In diesen Anlagen fahren meisten elektrische Achsen.

Dort macht es m.M.n. Sinn bzw. ist es erst möglich eine Risikoanalyse mit Sistema zu erstellen.
Bin ich mit dieser Annahme richtig?

Danke im Voraus für eure Inputs.

Grüße 
Elxan


----------



## Tommi (29 August 2019)

Das heißt, ihr habt mit der Steuerung Eurer unvollständigen Maschinen nichts zu tun?


----------



## Elxan (29 August 2019)

Tommi schrieb:


> Das heißt, ihr habt mit der Steuerung Eurer unvollständigen Maschinen nichts zu tun?



Bei den meisten nicht, wir legen die Signale nur auf Sensorboxen.

Bei den 2-5 erwähnten Anlagen liefern wir ein fertiges Programm mit aus.


----------



## Tommi (29 August 2019)

Wenn man eine komplette Sicherheitsfunktion realisiert, also Eingabe - Verarbeitung - Ausgabe,
benötigt man Sistema.
Es bedarf aber immer eine Absprache mit dem Generalunternehmer, da Eure Sicherheitsfunktionen ja
z.B. noch in übergeordnete- integriert sein können.


----------



## Credofire (29 August 2019)

Die Risikobeurteilung hat primär ja erstmal nichts mit den Sicherheitsschaltern zu tun. Diese baut ihr ja erst als Ergebnis euerer Risikobeurteilung ein, weil eine konstruktive Lösung zB nicht möglich oder ausreichend ist.
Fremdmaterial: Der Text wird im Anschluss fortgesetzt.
/-
Width seat `ym-line-cbag-p1-w3` (prover-ym-line-cbag-p1-w3-g3-0), route `ColdBoxAllGroups` (planner-of-record ym-idea-2), crux
`BoxFloorAllGroups` (stmt-QuantumFields-22254): the `SU(N)` instances of the route's proved cruxes and of the rung leaf `XiPow`.
-/
import Summits.QuantumFields.YangMills.Theorems.ColdBoxAllGroupsXiPow

/-!
# The `SU(N)` instances (`N ≥ 2`) of BOX_G, BULK_G and the rung leaf `XiPow` — in particular `SU(3)`

The route `ColdBoxAllGroups` proved, for EVERY compact simple `G` (tree sense `IsCompactSimpleLieGroup`) and every faithful unitary lattice
representation, the cold-box Gaussian floor `BoxFloorAllGroups_proof` (stmt-QuantumFields-22254), the bulk transfer `BulkAllGroups_proof`
(stmt-QuantumFields-22255) and hence the rung leaf `xiPow_holds : XiPow` (`ξ(β) ≥ β^ε`).  The pre-birth tribunal dossier of the line recorded
the first witness OUTSIDE the known `SU(2)` regime — `BoxFloorAllGroups` specialised to `G = SU(3)`, `r =` the fundamental representation — as
PLAN-ONLY (BC5).  Since the tree proves that `SU(n)`, `n ≥ 2`, is a simple compact group (`isSimpleCompactGroup_specialUnitaryGroup_holds`) and
packages its fundamental representation as the `LatticeRep` `fundamentalLatticeRep n`, these witnesses are now one-line specialisations, recorded
here by name:

* `boxTwoPointDomination_SU`, `bulkDominatesBox_SU`, `boxAndBulk_SU` — BOX / BULK (and both at one common pair of exponents) for the
  fundamental representation of `SU(N)`, `N ≥ 2`; `boxTwoPointDomination_SU3` — the dossier's BC5 witness `G = SU(3)`;
* `massGapPowerDecay_SU_rep` / `massGapPowerDecay_SU` / `massGapPowerDecay_SU3` — the rung statement `∃ ε > 0, MassGapPowerDecayOf 4 ρ ε` for every
  faithful unitary lattice representation of `SU(N)`, for its fundamental representation, and for `SU(3)` (the gauge group of QCD).

HONEST LABEL: `XiPow` is a RECORD-label rung of LADDER-YM (a power-rate UPPER bound `≤ β^{−ε}` on the lattice mass gap of the torus-limit states,
i.e. `ξ ≥ β^ε`); it is NOT the Clay Yang–Mills mass gap and no summit statement is proved by anything here.  No sorry; no new definition;
standard axioms.
-/

set_option autoImplicit false

noncomputable section

namespace Summit.QuantumFields.YangMills.Theorems.ColdBoxAllGroups

open Literature.MathematicalPhysics.QuantumFieldTheory Literature.MathematicalPhysics.QuantumLattice
open Summit.QuantumFields.YangMills.Theorems.WeakCouplingRates

/-! `SU(N)`, `N ≥ 2`, is a compact simple Lie group in the tree sense, unconditionally: the Literature reduction
`isCompactSimpleLieGroup_specialUnitaryGroup` fed with the tree's proof `isSimpleCompactGroup_specialUnitaryGroup_holds` (the same term is the
landed `FemtoCurvatureTwoPoint.Negative.UnfaithfulFalseSU.isCompactSimpleLieGroup_su`; it is inlined below to keep this file's imports inside
the route's cone). -/

/-- **BOX for `SU(N)`, `N ≥ 2`, fundamental representation**: there is a ceiling `θ₀ > 0` such that for all `0 < A < θ ≤ θ₀` some `c > 0`
has `BoxTwoPointDomination (fundamentalRep (Fin N)) A θ c` — the crux `BoxFloorAllGroups_proof` specialised. -/
theorem boxTwoPointDomination_SU {N : ℕ} (hN : 2 ≤ N) :
    ∃ θ₀ : ℝ, 0 < θ₀ ∧ ∀ A θ : ℝ, 0 < A → A < θ → θ ≤ θ₀ → ∃ c : ℝ, 0 < c ∧
      BoxTwoPointDomination (G := Matrix.specialUnitaryGroup (Fin N) ℂ) (fundamentalRep (Fin N)) A θ c :=
  BoxFloorAllGroups_proof (Matrix.specialUnitaryGroup (Fin N) ℂ)
    (isCompactSimpleLieGroup_specialUnitaryGroup isSimpleCompactGroup_specialUnitaryGroup_holds hN) (fundamentalLatticeRep N)

/-- **BOX for `SU(3)`** (the tribunal dossier's BC5 witness outside the `SU(2)` regime, formerly plan-only `stub_boxFloor_SU3`): a ceiling
`θ₀ > 0` under which every window `0 < A < θ ≤ θ₀` carries a constant `c > 0` with `BoxTwoPointDomination (fundamentalRep (Fin 3)) A θ c`. -/
theorem boxTwoPointDomination_SU3 :
    ∃ θ₀ : ℝ, 0 < θ₀ ∧ ∀ A θ : ℝ, 0 < A → A < θ → θ ≤ θ₀ → ∃ c : ℝ, 0 < c ∧
      BoxTwoPointDomination (G := Matrix.specialUnitaryGroup (Fin 3) ℂ) (fundamentalRep (Fin 3)) A θ c :=
  boxTwoPointDomination_SU (by norm_num)

/-- **BULK for `SU(N)`, `N ≥ 2`, fundamental representation**: under every ceiling `θ₀ > 0` there are exponents `0 < A < θ ≤ θ₀` with
`BulkDominatesBox (fundamentalRep (Fin N)) A θ` — the crux `BulkAllGroups_proof` specialised. -/
theorem bulkDominatesBox_SU {N : ℕ} (hN : 2 ≤ N) :
    ∀ θ₀ : ℝ, 0 < θ₀ → ∃ A θ : ℝ, 0 < A ∧ A < θ ∧ θ ≤ θ₀ ∧
      BulkDominatesBox (G := Matrix.specialUnitaryGroup (Fin N) ℂ) (fundamentalRep (Fin N)) A θ :=
  BulkAllGroups_proof (Matrix.specialUnitaryGroup (Fin N) ℂ)
    (isCompactSimpleLieGroup_specialUnitaryGroup isSimpleCompactGroup_specialUnitaryGroup_holds hN) (fundamentalLatticeRep N)

/-- **BOX ∧ BULK at one common window, every compact simple `G`**: for every faithful unitary lattice representation `r` there are exponents
`0 < A < θ` and a constant `c > 0` with BOTH `BoxTwoPointDomination r.ρ A θ c` and `BulkDominatesBox r.ρ A θ` (BULK's exponents chosen under
BOX's ceiling) — the joint hypothesis of the kernel glue `massGapPowerDecayOf_of_box`. -/
theorem boxAndBulk_allGroups (G : Type) [Group G] [TopologicalSpace G] [IsTopologicalGroup G] [CompactSpace G]
    [mG : MeasurableSpace G] [hBG : BorelSpace G] (hG : IsCompactSimpleLieGroup G) (r : LatticeRep G) :
    ∃ A θ c : ℝ, 0 < A ∧ A < θ ∧ 0 < c ∧ BoxTwoPointDomination r.ρ A θ c ∧ BulkDominatesBox r.ρ A θ := by
  have hm : mG = borel G := @BorelSpace.measurable_eq G _ mG hBG
  subst hm
  letI : MeasurableSpace G := borel G
  haveI : BorelSpace G := ⟨rfl⟩
  have hbox : ∀ r : LatticeRep G, ∃ θ₀ : ℝ, 0 < θ₀ ∧ ∀ A θ : ℝ, 0 < A → A < θ → θ ≤ θ₀ → ∃ c : ℝ, 0 < c ∧
      BoxTwoPointDomination r.ρ A θ c := BoxFloorAllGroups_proof G hG
  have hbulk : ∀ r : LatticeRep G, ∀ θ₀ : ℝ, 0 < θ₀ → ∃ A θ : ℝ, 0 < A ∧ A < θ ∧ θ ≤ θ₀ ∧
      BulkDominatesBox r.ρ A θ := BulkAllGroups_proof G hG
  obtain ⟨θ₀, hθ₀, hb⟩ := hbox r
  obtain ⟨A, θ, hA, hAθ, hθ, hk⟩ := hbulk r θ₀ hθ₀
  obtain ⟨c, hc, hB⟩ := hb A θ hA hAθ hθ
  exact ⟨A, θ, c, hA, hAθ, hc, hB, hk⟩

/-- **BOX ∧ BULK at one common window for `SU(N)`, `N ≥ 2`, fundamental representation.** -/
theorem boxAndBulk_SU {N : ℕ} (hN : 2 ≤ N) :
    ∃ A θ c : ℝ, 0 < A ∧ A < θ ∧ 0 < c ∧
      BoxTwoPointDomination (G := Matrix.specialUnitaryGroup (Fin N) ℂ) (fundamentalRep (Fin N)) A θ c ∧
      BulkDominatesBox (G := Matrix.specialUnitaryGroup (Fin N) ℂ) (fundamentalRep (Fin N)) A θ :=
  boxAndBulk_allGroups (Matrix.specialUnitaryGroup (Fin N) ℂ)
    (isCompactSimpleLieGroup_specialUnitaryGroup isSimpleCompactGroup_specialUnitaryGroup_holds hN) (fundamentalLatticeRep N)

/-- **The rung for every faithful unitary lattice representation of `SU(N)`, `N ≥ 2`**: `∃ ε > 0, MassGapPowerDecayOf 4 r.ρ ε` (for `β ≥ β₀`
every torus-limit state has RP-spectral mass gap `≤ β^{−ε}`) — `xiPow_holds` specialised.  NOT the Clay mass gap (RECORD-label rung). -/
theorem massGapPowerDecay_SU_rep {N : ℕ} (hN : 2 ≤ N) (r : LatticeRep (Matrix.specialUnitaryGroup (Fin N) ℂ)) :
    ∃ ε : ℝ, 0 < ε ∧ MassGapPowerDecayOf 4 r.ρ ε :=
  xiPow_holds (Matrix.specialUnitaryGroup (Fin N) ℂ)
    (isCompactSimpleLieGroup_specialUnitaryGroup isSimpleCompactGroup_specialUnitaryGroup_holds hN) r

/-- **The rung for `SU(N)`, `N ≥ 2`, fundamental representation**: `∃ ε > 0, MassGapPowerDecayOf 4 (fundamentalRep (Fin N)) ε` — the
`N = 2` case is the leaf `XiPowSU2` (`xiPowSU2_holds`, proved earlier by route `WeakCouplingRates`).  NOT the Clay mass gap. -/
theorem massGapPowerDecay_SU {N : ℕ} (hN : 2 ≤ N) :
    ∃ ε : ℝ, 0 < ε ∧ MassGapPowerDecayOf 4 (G := Matrix.specialUnitaryGroup (Fin N) ℂ) (fundamentalRep (Fin N)) ε :=
  massGapPowerDecay_SU_rep hN (fundamentalLatticeRep N)

/-- **The rung for `SU(3)`** (four-dimensional lattice `SU(3)` Yang–Mills theory, Wilson action, fundamental representation): there is `ε > 0`
such that for `β ≥ β₀` every torus-limit state has RP-spectral mass gap `≤ β^{−ε}` in lattice units (`ξ(β) ≥ β^ε`).  An UPPER bound on the gap:
NOT the Clay mass gap, and vacuously true in a massless phase. -/
theorem massGapPowerDecay_SU3 :
    ∃ ε : ℝ, 0 < ε ∧ MassGapPowerDecayOf 4 (G := Matrix.specialUnitaryGroup (Fin 3) ℂ) (fundamentalRep (Fin 3)) ε :=
  massGapPowerDecay_SU (by norm_num)

end Summit.QuantumFields.YangMills.Theorems.ColdBoxAllGroups

end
Mit Sistema erstellst du ja nicht die Risikobeurteilung an sich, sondern du wertest deine Maßnahmen damit komfortabel aus und brauchst selbst nicht groß rechnen. Damit vergleichst du am Ende, ob du das in der Risikobeurteilung geforderte PLr mit deinen Maßnahmen erreichst bzw siehst dort was eventuell nötig ist um dies zu erreichen.
Ohne verbaute Sicherheitsbauteile brauchst du auch mit Sistema nichts machen. Das musst du dann anderweitig dokumentieren.

OK, es ist bei mir n gutes Jahr her das ich was mit Sistema gemacht habe, vielleicht hat sich der Funktionsumfang schon geändert.


----------



## stevenn (29 August 2019)

Elxan schrieb:


> ...
> Die generelle Frage welche sich uns stellt ist, benötigen wir eine Risikoanalyse?
> ...


definitiv ja. unvollständige Maschinen fallen unter die Maschinenrichtlinie. Dementsprechend müsst ihr eine Risikobeurteilung machen


----------



## Elxan (3 September 2019)

Guten Morgen zusammen,

erstmal danke für eure schnellen Antworten.

Nochmal kurz zusammengefasst.

Sistema wird "nur" verwendet um die Maßnahmen der Risikoanalyse zu beurteilen.

Anwendung erst möglich sofern wir Sicherheitsbauteile verbaut haben und die Steuerung von uns kommt (incl. fertiges Programm).

Wer erstellt das Sistema Dokument? Bei uns wäre es der Elektro-Planer. Ist das soweit richtig?

Grüße
Elxan


----------



## stevenn (3 September 2019)

Elxan schrieb:


> Sistema wird "nur" verwendet um die Maßnahmen der Risikoanalyse zu beurteilen.
> 
> 
> 
> Wer erstellt das Sistema Dokument? Bei uns wäre es der Elektro-Planer. Ist das soweit richtig?


um genau zu sein werden die Sicherheitsfunktionen beurteilt.

Bei uns mach ich das. "Unabhängige Person" von den Konstruktionen


----------